/-!
# F0b (zeta pins of `JohnsonLeungKings2011.TwistedIwasawaData`), FILE 3: the independence pin (Z2) at a Kato level, and the SYSTEM
# `(u_{𝔞,s}, β_{𝔞,s,k}, c_{𝔞,s,k})` of Kato representatives, roots and twisted Kummer classes over all levels with its laws

Cell `bsd-print-cf2`, WIDTH seat `bsd-line-cf2-p1-w5` g10 (prover-bsd-line-cf2-p1-w5-g10-0); construction F0b of route C
(`PrintCf2RubinValueTwo`), plan `HOME/bsd-line-cf2-p1-w5/F0B-ASSEMBLY-PLAN-w5g9.md` steps 1–3 assembled and the Kato-level half of step 6;
`--supports` the deciding child stmt-BirchSwinnertonDyer-24721 (helper, Theses-free). THEOREMS ONLY (no definition, no named fact, no instance,
no `sorry`). The prints enter ONLY as displayed hypotheses: (E) `Kato2004.sec155_exists_katoUnitRep` (Kato §15.5, ty2 g38), (O1) de Shalit II.2.5 (i)
+ II.2.4 (i) (`DeShalit1987.prop25_i_normRelation`, `prop24_i_mem_rayClassField`, through -w2 g17's `KatoUnitRepNorm.exists_forall_normOver_katoUnitRep`),
(O2) de Shalit II.2.4 (ii) (`DeShalit1987.prop24_ii_galoisAction`, through -w2 g17's `exists_katoUnitRep_indep`). HONEST FRAMING: bookkeeping
towards the EXISTENCE of ty2's pinned datum; nothing here closes the crux; no summit statement is proved by this seat; BSD is not proved by any
of this.

WHAT (`S = suppPF p 𝔣`, `U_s = katoLevelSubgroup p 𝔣 s`, `K` imaginary quadratic, `θ` trivial on `Gal(K̄/K(𝔣))`):
* §5 **`indep_at_katoLevel`** — (Z2) AT THE LEVEL `U_s`: `N𝔟•c_𝔞 − (χ(σ_𝔟)⁻¹ mod p^k)•conj_{σ_𝔟} c_𝔞 = N𝔞•c_𝔟 − (χ(σ_𝔞)⁻¹ mod p^k)•conj_{σ_𝔞} c_𝔟`
  (`σ_𝔠 = layerArtin p 𝔣 s 𝔠`; JLK Prop. 3.3 (3) `_𝔟ζ^{N𝔞−σ_𝔞} = _𝔞ζ^{N𝔟−σ_𝔟}` on the twisted classes, transcription note (T3) of ty2's carriers
  file), from (O2) + the θ-scalar conjugation law (FILE 1) + the twelfth-root slack;
* §6 **`exists_katoKummerSystem`** — from (E) and (O1): a level `s₀ ≥ 1` and families `u a s` (Kato reps of `_𝔞z_{p^s𝔣}` for `s ≥ s₀`),
  `β a s k` (`p^k`-th roots of `(u a s)⁻¹`), `c a s k ∈ H¹(G_S(K(p^s𝔣)), μ_{p^k} ⊗ θ)` (their twisted Kummer classes), TOTAL in `(a, s, k)`, with the
  REDUCTION LAW for all `(s, k)` and the NORM LAW `cor c_{a,s+1,k} = c_{a,s,k}` for `s ≥ s₀`, `s ≥ k + 2` — the norm-compatible system
  `(_𝔞z_{p^s𝔣})_s ⊗ t(χ)` of JLK §5.2 / Burungale–Flach §3.2 levelwise, before corestriction to the `ℤ_p²`-layers (FILE 4).

References: J. Johnson-Leung, G. Kings (2011) Def. 3.2, Prop. 3.3, §3.3 (5)–(6), Def. 3.5, §5.1–5.2; K. Kato, Astérisque 295 §15.5–15.6;
A. Burungale, M. Flach (2024) §3.2; E. de Shalit (1987) II.2.4–II.2.5.
-/

noncomputable section

open scoped Classical

-- the summit namespace `Summit.BirchSwinnertonDyer.BirchSwinnertonDyer` repeats the problem name by design (D-0017)
set_option linter.dupNamespace false
set_option autoImplicit false

open scoped NumberField
open Field IsDedekindDomain IntermediateField
open Literature.NumberTheory.NumberFields (rayClassField)
open Literature.NumberTheory.GaloisRepresentations Literature.NumberTheory.GaloisRepresentations.DiscreteGaloisModule
open Literature.NumberTheory.GaloisRepresentations.LocalWeilDatum
open Literature.NumberTheory.EllipticCurves (IsImaginaryQuadratic)
open Literature.NumberTheory.ComplexMultiplication.EllipticUnits
open Literature.NumberTheory.ComplexMultiplication.EllipticUnits.JohnsonLeungKings2011
open Summit.BirchSwinnertonDyer.BirchSwinnertonDyer.Theorems.PrintCf2.RowTwo
open Summit.BirchSwinnertonDyer.BirchSwinnertonDyer.Theorems.PrintCf2.KatoPUnits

PROBLEM
All lines from the beginning of the listing through the one with "with its laws" are to be restated word for word, and only those.

TASK RESULT
/-!
# F0b (zeta pins of `JohnsonLeungKings2011.TwistedIwasawaData`), FILE 3: the independence pin (Z2) at a Kato level, and the SYSTEM
# `(u_{𝔞,s}, β_{𝔞,s,k}, c_{𝔞,s,k})` of Kato representatives, roots and twisted Kummer classes over all levels with its laws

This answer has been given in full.